He will be running après ski at the Wunderbar from 3 to 6.  I am probably going to stop over and say hi.  He usually raffles off about $2,000 worth of merch and never gets too many people to show up.  There is also a grand prize to Banff.  So if you’re interested in that for a hour or so…

He’s also got 2fers for Saturday via the RSNE card (at discount) if you want them.

Do you need any more reason to go?


----------



## billski (Jan 29, 2012)

For Superbowl Sunday, pickup a Bush ticket off LIftopia, apply gift card and your ticket is $45.


----------



## xwhaler (Jan 30, 2012)

billski said:


> I just got a call from Jeff Dionne, who runs RSNE
> 
> He’s also got 2fers for Saturday via the RSNE card (at discount) if you want them.QUOTE]
> 
> ...


----------



## billski (Jan 30, 2012)

Just show at the window your card.  You must also have the coupon from the book. Bush doesn't want you to pass the card around...




xwhaler said:


> billski said:
> 
> 
> > I just got a call from Jeff Dionne, who runs RSNE
> ...


----------



## justjen (Jan 30, 2012)

Billski, what say you about the weather this weekend?  Forecast is looking quite nice, but it could definitely use some snow.  Do you know anything Weather.com isn't telling us?
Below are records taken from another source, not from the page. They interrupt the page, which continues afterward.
import Summits.AtomisticToContinuum.Crystallization.Theorems.FreeSplittingCertificatesStrictSplittingRuleDefs
import Summits.AtomisticToContinuum.Crystallization.Theorems.FreeSplittingCertificatesStrictSplittingRulePerturbativeReduction
import Summits.AtomisticToContinuum.Crystallization.Theorems.FreeSplittingCertificatesStrictSplittingRuleHcpFamilyMinLocalised
import Summits.AtomisticToContinuum.Crystallization.Theorems.FreeSplittingCertificatesSlackDensity
import Summits.AtomisticToContinuum.Crystallization.Theorems.PalmUnimodularRigidityLayeredLawsSelectHcpZeroStress
import Summits.AtomisticToContinuum.Crystallization.Theorems.PalmUnimodularRigidityLayeredLawsSelectHcpSublatticeForce
import Summits.AtomisticToContinuum.Crystallization.Theorems.PricedLinkCensusStackingHingeFarTail
import Literature.MathematicalPhysics.StatisticalMechanics.LennardJonesClusters
import Literature.MathematicalPhysics.StatisticalMechanics.MuGSC

/-!
# `StrictSplittingRule` (stmt-AtomisticToContinuum-12560), line `birth`: the core's kill criterion (Hall inequality) and proved pieces

(Wave-2 worker file of stub `stub_perturbativeCore`, landed by the lead with anchor `stub_coreHall`; the three-piece
SPLIT of the core — `CoreFirstOrderDesign`, `CoreSitewiseHarmonic`, `CoreAssembly` and the reduction — is the sibling
definition file `…StrictSplittingRuleCoreDefs.lean`.)

The registered stub `stub_perturbativeCore` (sitewise, finite-range-redistributed first-AND-second-order
coercivity of the relaxed Lennard-Jones hcp crystal on the good–good subgraph, threshold `e = e(hcp(a,h))` at
the family minimiser, ZERO budget) is NOT proved here.  This file records, sorry-free:

## (A) No cheap kill — and the exact kill criterion (`core_hall`)

`core_hall`: `PerturbativeCore δ a t η₀ e` forces, for EVERY finite `δ`-separated configuration and EVERY
set `S` of good sites, `|S|·e ≤ E(S) := Σ_{pairs ⊂ S} V_LJ` (sum the site inequalities over `S`;
complementarity + the realised-pattern swap make the `S × S` part rule-independent, and bonds leaving `S` only
help because every bond at a good site is attractive, `r > 0.98a ≥ 0.9`).  This is the ONLY rule-independent
necessary condition we found, and it cannot be violated cheaply: `E(S) ≥ E(|S|) ≥ |S|·e_∞` (Fekete), so a
witness `E(S) < |S|·e(hcp(a,h))` would exhibit `e_∞ < e(hcp)` BY (a/100)-GOOD CLUSTERS, i.e. refute "relaxed
hcp is an LJ ground state" inside the 1 % tube.  Numerics (`tmp/core/killcheck.py`, `V = r⁻¹²/12 − r⁻⁶/6`,
`a* = 0.97129`, `h* = 0.79294`): `e(hcp) = −0.7176`, `V′(a*) = −0.2342`, `V″(a*) = 10.71`, `V‴(a*) = −209`;
breathing a shell by `a/100`: first order `6V′ε = −0.01365` (must be transferred EXACTLY), second `+0.00303`,
cubic `−0.00019`; family strain 1 %: `+0.0026`/site (second order, `HcpFamilyMin`); stacking fault: the
single c-layer is bad and its two good neighbours gain `≈ +0.20`/site of dropped bonds; hcp balls:
`E(S)/|S| − e ≈ +0.54·(surface)/|S| > 0`.  Locality kills also fail: the far-field FIRST-order imbalance at a
site (`≈ 1.0·tr ε·ℓ⁻³` from bonds longer than `ℓ`, first order, both signs) IS transferable by far-bond
weights that read only the nearest-neighbour bond lengths at the far endpoint: the required coefficients solve
an exterior TRUSS problem (radial loads `½V′(r) r̂ ~ r⁻⁷`, hcp contact framework, member forces `≈ 0.19 r⁻⁶`),
within the bond capacity `|V(r)| = r⁻⁶/6` at strains `≤ 3 %` (`12·(0.19·6)·0.03 ≈ 0.4 < ½`).
Verdict: no `stub-false` witness; the statement stands or falls with a SITEWISE sum-of-squares decomposition of
the hcp force constants (below, H2), which is open (crux `PhononStability`, stmt-…-9333, is only the GLOBAL
inequality and is itself open).

## (B) The three pieces (`CoreFirstOrderDesign`, `CoreSitewiseHarmonic`, `CoreAssembly`) and the reduction

All three are lattice-side / assembly statements over `hcpSite`, `ljSqDeriv` (`W′`, `V(r) = W(r²)`),
`HcpFamilyMin`, `PerturbativeCore`; `stub_perturbativeCore_of_pieces` is the registered signature VERBATIM from
them (so the lead may register H1–H3 as stubs replacing the core; the three `def`s belong in the Defs file).
* H1 `CoreFirstOrderDesign a h` — FIRST-ORDER DESIGN (radial, frame-free): Bravais-covariant transfer
  coefficients `β(parity, index difference, stencil label)`, decaying like `(1 + r)⁻⁶`, whose antisymmetrised
  bond transfers (each end reads only its own stencil bond-length changes `⟨y_{p+s} − y_p, u_{p+s} − u_p⟩`)
  cancel the naive half-split first variation `Σ_q W′(‖y_q − y_p‖²)⟨y_q − y_p, u_q − u_p⟩` at EVERY site, for
  every finitely supported displacement field.  Inputs landed: zero site stress at the family minimiser
  (`core_zeroStress`, from `stub_zeroStress`) and zero sublattice forces (`sublatticeForce_vanishes`); what
  remains is the augmentation-ideal (`I/I² ≅ ℝ³`) algebra near the root and the exterior truss with `r⁻⁶`
  decay.  Believed PROVABLE NOW (size M–L).  Numerical consistency test (`tmp/core/truss_h1_pure.py`: potential
  truncated to a fixed index set, `(a,h)` re-minimised so the truncated stress vanishes, both root parities,
  nearest-neighbour stencils): least-squares relative residual `2.6·10⁻⁹` (68 neighbours, 1098 equations, 1632
  unknowns) and `6.5·10⁻¹⁰` (160 neighbours, 2046 / 3792), at the level of the stress left by the minimiser —
  no obstruction beyond force / torque / stress; nn coefficients `|β| ≤ 6.8·10⁻³` (5 % of `½|V(a)|` at 3 %
  strain).  Fallback weakening if the radial stencil is too rigid: vector stencil coefficients with zero
  torque `Σ_s y_s × α_s = 0` (still frame-free realisable).
* H2 `CoreSitewiseHarmonic a h` — SITEWISE HARMONIC COERCIVITY: decaying, Bravais-covariant QUADRATIC radial
  transfers making every site's naive half-split second variation `½Σ_q [W′‖Δu‖² + 2W″⟨Δy,Δu⟩²]` plus transfers
  `≥ κ·Σ_{nn}⟨Δy,Δu⟩²` (coercive in bond stretches: rotations are exact zero modes).  Equivalent to a local
  sum-of-Hermitian-squares decomposition of the hcp dynamical matrix modulo rigid motions (near field) — OPEN,
  9333-hard or harder (9333 = its sum over sites + Korn); the far field (`W″ < 0` beyond the inflection) is
  chargeable along segments to longitudinal strains with `r⁻⁶` coefficients.  Morally NECESSARY for the core.
* H3 `CoreAssembly` — `H1 → H2 → core`: build `Φ₀ = ½ + λ`, `λ` the antisymmetrisation (`core_antisymm_of_half`,
  `core_isRule_halfAdd`) of "first-order + second-order transfer read in the endpoint's shell", charts of all-good
  regions, cubic Taylor remainders up to `η₀ = a/100` (needs `κ` of H2 against `|V‴/V″| ≈ 20`), defect slack
  (every defect is wrapped in bad sites; dropped bonds give `~ρ⁻⁶` at distance `ρ`, dominating the `O(η₀ρ⁻⁶)`
  bookkeeping errors), far tails (`core_weightedTail`).  Size L–XL, true iff the core is (given H1, H2).

## (C) Proved here
`core_isRule_halfAdd`, `core_antisymm_of_half` (rule construction), `core_goodSum_halfAdd`, `core_hall` /
`core_hall_familyMin` (kill criterion), `core_zeroStress` (+ `core_firstOrderInputs`), `core_weightedTail` (rule-independent far tail
`|Σ_{r ≥ L} w·V| ≤ C L⁻³`).  (The reduction `stub_perturbativeCoreOfPieces` and the three pieces are in `…CoreDefs.lean`.)

Sources: FrieseckeTheil2002, EMing2006, HudsonOrtner2011, BlancLewin2015 §2, Stillinger2001.  All `[folklore]`.
-/

noncomputable section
I'll probably get up there around apre time on the Saturday, so I will see if I can find you and introduce myself at some point over the weekend.  Cheers...


----------



## WWF-VT (Jan 31, 2012)

I will be skiing at Sugarbush Saturday and Sunday. PM me to connect on $44 ticket.


----------



## billski (Jan 31, 2012)

justjen said:


> Billski, what say you about the weather this weekend?  Forecast is looking quite nice, but it could definitely use some snow.  Do you know anything Weather.com isn't telling us?
> 
> I'll probably get up there around apre time on the Saturday, so I will see if I can find you and introduce myself at some point over the weekend.  Cheers...
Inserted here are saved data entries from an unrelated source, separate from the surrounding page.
import Literature.NumberTheory.Irrationality.PAdicZetaValues.HurwitzVolkenbornProofs
import Literature.NumberTheory.Irrationality.PAdicZetaValues.TwoAdicBernoulliVolkenbornProofs
import HarnessLib

/-!
# Lai 2025, Lemma 2.7 (`p = 2`): `ζ_2(j) = ½ ζ_2(j, ¼)` — PROOF of the named fact `lai2025TwoAdic_lemma27_two`

L. Lai, *On the irrationality of certain 2-adic zeta values*, Int. J. Number Theory 21 (2025) =
arXiv:2304.00816 [Lai2025TwoAdicZeta], §2.3, **Lemma 2.7**: "In particular, for any odd integer `j ≥ 3`
we have `ζ_2(j) = ½ ζ_2(j, ¼)`. *Proof.* It follows directly from the definition and the reflection
formula."  The source's definition is `ζ_p(s) := L_p(s, ω^{1−s})`; the TREE's `ζ_p(j)`
(`PAdicZetaValues/Basic.lean`, `padicZetaValue`) is the INTERPOLATION limit
`lim_N −(1 − 2^{m_N−1}) B_{m_N}/m_N`, `m_N = 2^{N+j} + 1 − j` ("the `p − 1` branches interpolating the
values of the Riemann zeta function at negative integers", §2.3), and `ζ_2(j, ¼)` is the Volkenborn form
of `Hurwitz.lean`; so this discharge PROVES the interpolation for the branch at hand:
* §1 (folklore, private): `1`-units — `‖1 + 4t‖ = 1`, `‖a^{2^M} − b^{2^M}‖ ≤ 2^{−M}‖a − b‖`,
  `‖a^{−e} − b^{−e}‖ ≤ ‖a − b‖`;
* §2 `norm_volkenbornSum_pow_sub_zpow_le`: for `m + e = 2^M`, uniformly in `r`,
  `‖S_r((1+4t)^m) − S_r((1+4t)^{−e})‖ ≤ 2·2^{−M}` (the tree's `norm_volkenbornSum_le`, Robert V.5.1);
* §3 `tendsto_cast_zetaNeg_interpIndex_two`: the EXACT defining sequence of `padicZetaValue 2 j`
  (its `m_N`, its sign, its factor `1 − 2^{m_N−1}`) CONVERGES, to `W/(2(j−1))`,
  `W = lim_r S_r((1+4t)^{1−j}) = ∫_{ℤ_2} (1+4t)^{1−j} dt`, via `(1 − 2^{m−1})B_m = ½∫(1+4t)^m dt`
  (`TwoAdicBernoulliVolkenbornProofs`) and `m_N → 1 − j`; hence `padicZetaValue 2 j = W/(2(j−1))`;
* §4 `ω(¼) = ¼`, `⟨¼ + m⟩ = 1 + 4m`, `ζ_2(j, ¼) = W/(j−1)`; §5 `lai2025TwoAdic_lemma27_two_holds`.

CONVENTIONS: `B_m` is Mathlib's `bernoulli` (`B₁ = −½`), the convention of `Basic.lean`'s `zetaNeg` AND
of the tree's `tendsto_volkenbornSum_pow` (Robert's `b_k`); only EVEN `m = m_N ≥ 2` occur here, so the
sign convention of `B₁` is irrelevant.  Theorems only; `Basic.lean` / `Hurwitz.lean` untouched.
Cell pub-zeta5 (HONEST FRAMING: systematic search; no irrationality claim unless kernel-certified): a
`2`-adic interpolation lemma relating the tree's two typed `ζ_2`'s; nothing here bears on `ζ(5) ∈ ℝ`.
-/

noncomputable section

open Filter Finset
open scoped Topology

namespace Literature.NumberTheory.Irrationality.PAdicZetaValues

open Literature.NumberTheory.LocalFields

/-! ## §1. `1`-units of `ℚ_2` (folklore) -/

section UnitPowers

variable {p : ℕ} [hp : Fact p.Prime]

/-- `‖aⁿ − bⁿ‖ ≤ ‖a − b‖` for `‖a‖, ‖b‖ ≤ 1`. [folklore] -/
private theorem norm_pow_sub_pow_le' {a b : ℚ_[p]} (ha : ‖a‖ ≤ 1) (hb : ‖b‖ ≤ 1) (n : ℕ) :
    ‖a ^ n - b ^ n‖ ≤ ‖a - b‖ := by
  rw [← geom_sum₂_mul, norm_mul]
  refine mul_le_of_le_one_left (norm_nonneg _) ?_
  refine IsUltrametricDist.norm_sum_le_of_forall_le_of_nonneg zero_le_one fun i _ => ?_
  rw [norm_mul, norm_pow, norm_pow]
  exact mul_le_one₀ (pow_le_one₀ (norm_nonneg _) ha) (pow_nonneg (norm_nonneg _) _)
    (pow_le_one₀ (norm_nonneg _) hb)
/-- **LOCATED — at `K := F` the inclusion the discharge needs FAILS (`Γ_F`-currency)**: under (P6), `Gal(F̄/F) = Γ_F ≰ Ker ρ̄_{E_F,ℓ}`
(«`F ⊇ F(E_F[ℓ])`» is false) — although `K := F`, `ψ := Algebra.ofId F F̄` meets the spine's `hK`
(`ker_le_fixingSubgroup_fieldRange_ofId`). [claim: Mochizuki2012, status: disputed] -/
theorem not_le_ker_at_base_of_condP6 (hU : P.InU) (hF : IsThetaField P F) {ℓ : ℕ} (hℓ : ℓ.Prime) (h6 : CondP6 P ℓ) :
    ¬ ((Algebra.ofId F (AlgebraicClosure F)).fieldRange.fixingSubgroup ≤ ((thetaCurve P F).galoisRepTorsion (ℓ : ℤ)).ker) :=
  fun hle => ker_galoisRepTorsion_ne_top_of_condP6 hU hF hℓ h6 (eq_top_iff.mpr fun σ _ =>
    hle ((IntermediateField.mem_fixingSubgroup_iff _ _).mpr (by rintro _ ⟨x, rfl⟩; exact AlgEquiv.commutes _ x)))

/-- **LOCATED — the same in the rows' `Γ_K`-currency at `K := F`**: under (P6) the `ℓ`-torsion of the Legendre curve over the theta field
is NOT `F`-rational (`¬ hKℓ` at `K = F`). [claim: Mochizuki2012, status: disputed] -/
theorem not_geomTorsion_rational_at_base_of_condP6 (hU : P.InU) (hF : IsThetaField P F) {ℓ : ℕ} (hℓ : ℓ.Prime) (h6 : CondP6 P ℓ) :
    ¬ (∀ (σ : Field.absoluteGaloisGroup F) (Q : WeierstrassCurve.geomTorsion (thetaCurve P F) (ℓ : ℤ)), σ • Q = Q) :=
  fun h => not_le_ker_at_base_of_condP6 hU hF hℓ h6
    (le_ker_of_geomTorsion_rational (K := F) (Algebra.ofId F (AlgebraicClosure F)) h)

/-- **LOCATED, ∃-form matching the spine's GIVEN.** Under `ITDConditions λ ℓ` (E-t28: `7 ≤ ℓ ∧ (P2) ∧ (P5) ∧ (P6)`, GIVEN in the antecedent
of `abc_of_genuineResidualSupport` / `_reading3` / `abc_of_genuineResidual`) the spine's field binders — a number field `K ⊇ F ⊇ F_tpd`,
`K/F` Galois, `ψ : K →ₐ[F] F̄`, `hK : ker ρ̄_{E_F,ℓ} ≤ Gal(F̄/ψ(K))` (verbatim up to the spine's vacuous `letI`) — are INHABITED, at
`K := F`, by data at which «`K ⊇ F(E_F[ℓ])`» (p486541's currency) is FALSE. So the inclusion is NOT a consequence of the E5 binders; it
is the binder `hKℓ`/`hψ` of the consumers of clause (i) (§3). [claim: Joshi2024ATS4, status: disputed] -/
theorem exists_spine_fieldBinders_not_le_ker_of_itdConditions (hU : P.InU) (hF : IsThetaField P F) {ℓ : ℕ} (hℓ : ℓ.Prime)
    (hITD : ITDConditions P ℓ) :
    ∃ (K : Type) (_ : Field K) (_ : NumberField K) (_ : Algebra F K) (_ : Algebra P.F K) (_ : IsScalarTower P.F F K)
      (_ : IsGalois F K) (ψ : K →ₐ[F] AlgebraicClosure F),
      ((thetaCurve P F).galoisRepTorsion (ℓ : ℤ)).ker ≤ ψ.fieldRange.fixingSubgroup ∧
        ¬ (ψ.fieldRange.fixingSubgroup ≤ ((thetaCurve P F).galoisRepTorsion (ℓ : ℤ)).ker) :=
  ⟨F, inferInstance, inferInstance, inferInstance, inferInstance, inferInstance, inferInstance,
    Algebra.ofId F (AlgebraicClosure F), ker_le_fixingSubgroup_fieldRange_ofId ℓ,
    not_le_ker_at_base_of_condP6 hU hF hℓ hITD.2.2.2⟩

end Located

end GenuineVdst

end Summit.ABC.IUTFork.Joshi.ATS4

end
I am tracking it closely using my personal snow-chaser dashboard  ski.iabsi.com  and snowforecast.com (our esteemed WinnChill's contributions)
My gut tells me that there are going to be a couple of 4" ers and whatever magic Ullr will also gift us with. I'm trying to resist being greedy/spoiled as was the case last year. There will definitely be some rain on Wednesday.  The temps look to stay in the high 20's.  With those kind of conditions, I find the natural trails ski best and are not icy.  The groomers can potentially be icy in the morning, just wait for the sun to get a little higher and you'll be ok on the groomers too.  I'm not ready to go into the woods, it needs another 6" based on my visit 2 weeks ago, plus my own preferences.
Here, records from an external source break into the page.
import Literature.Probability.RandomPlanarGeometry.SLEKappaRhoDriftGlue
import Literature.Probability.RandomPlanarGeometry.LoewnerImageStepFar
import HarnessLib

/-!
# [LSW] Lemma 8.9, one step of the flow: the jets of the slid hull at `(0, O')` versus those of the hull at `(x_h, O)`

G. F. Lawler, O. Schramm, W. Werner, *Conformal restriction: the chordal case*, J. Amer. Math.
Soc. **16** (2003) 917–955 (**[LSW]**), §8.4, proof of Lemma 8.9: the differentials
`d[h_t(W_t)], d[h_t'(W_t)], d[h_t(O_t)], d[h_t'(O_t)]` (with [LSW] (5.1) for the `dt`-parts).

One step of the Loewner flow (increment driver `U` on `[0, u]`, `x_h = U_u`, slid hull
`B' = slidHull U B u`, `E = E_B = starMap B`, `E' = starMap B'`, the step `st = starStep B U u`
of `StarHullCanonical`): the three arguments of the logarithms in `ell` for the NEW hull at the
NEW points `(0, y − x_h)` (`y` = old position of `O` plus its displacement) are those of the OLD
hull at `(x_h, y)` plus the perturbations

  `s₁ = st'(x_h)`,  `s₂ = st'(y)`,  `s₃ = DQ st x_h y`          (`starMap_slidHull_eq` and its jets),

and each `sᵢ` is `2u` times the corresponding quantity of the drift function
`D = glueDrift B ρ₀` up to `O(u(η_s + u))` (`η_s = stepSize S u`):

* `norm_e₁_le` — `|st'(x_h) − 2u D'(x_h)| ≤ 200000 u (η_s ρ₀ + u)/(d ρ₀⁴)` (near the tip,
  `Loewner.norm_deriv_starStep_sub_drift_le`);
* `norm_e₂_le` — the same at the force point `y ≤ 0` (near the tip if `|y| ≤ ρ₀/8`, else
  `LoewnerImageStepFar.norm_deriv_hmapT_sub_hmap_sub_far_le` with `|E| ≥ δρ₀/16`);
* `norm_e₃_le` — `|DQ st x_h y − 2u DQ D x_h y| ≤ …` (the divided difference of the holomorphic
  remainder `st − 2uD`: Lipschitz near the tip by the Cauchy estimate, pointwise far from it).

All bounds are `u · (A η_s + A' u)` with constants explicit in `d = starDeriv B`, `δ`, `η`, `ρ₀`
(`stepErr₁`, `stepErr₂`, `stepErr₃`). No named facts.

## References

* [LSW] §8.4 proof of Lemma 8.9; §5 (5.1). [LawlerSchrammWerner2003Restriction]
* G. F. Lawler, *Conformally Invariant Processes in the Plane* (2005), Prop. 4.40. [Lawler2005]
-/

noncomputable section

open Set Filter Metric Complex
open scoped Topology Real NNReal
open UpperHalfPlane (upperHalfPlaneSet)

namespace Literature.Probability.RandomPlanarGeometry

namespace SLEKappaRho

open Loewner Literature.Analysis.Complex

variable {B : Set ℂ} {ρ₀ δ η R : ℝ} {U : ℝ≥0 → ℝ} {u : ℝ≥0} {S : ℝ}

/-! ### The reflected map of the slid hull through the step -/

/-- **`E_{B'}(w) = st(w + x_h) − st(x_h) + E_B(w + x_h) − E_B(x_h)`** (`x_h = U_u`): the definition of
`starStep` and `E_{B'}(0) = 0`. [cite: LawlerSchrammWerner2003Restriction, §5 (h_t = g_{A_t}, A_t = g_t(A))] -/
theorem starMap_slidHull_eq (hB' : IsStarHull (slidHull U B u)) (w : ℂ) :
    starMap (slidHull U B u) w =
      starStep B U u (w + U u) - starStep B U u (U u) + (starMap B (w + U u) - starMap B (U u)) := by
  have h0 := starMap_zero hB'
  simp only [starStep, add_sub_cancel_right, sub_self]
  rw [h0]
  ring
Net-net, for this winter, conditions should be great.

Apres ski will be at the Wunderbar from 4 to six.  Let's just say "hi".  There should be a lively group of folks there.  Plus Ride Ski New England is doing an event plus raffles.

PM me if you don't have my cell number.


----------



## billski (Feb 1, 2012)

bump.  I'm there in 20 hours  with at least a posse of a baker's dozen... C U DARE?


----------



## justjen (Feb 1, 2012)

Aww.. I'm jealous.  Wish I were leaving tomorrow.  This week cannot go fast enough.  

We will definitely try to hit Wunderbar.  We'll be a party of 3 Saturday night, and 4-5 Sunday.


----------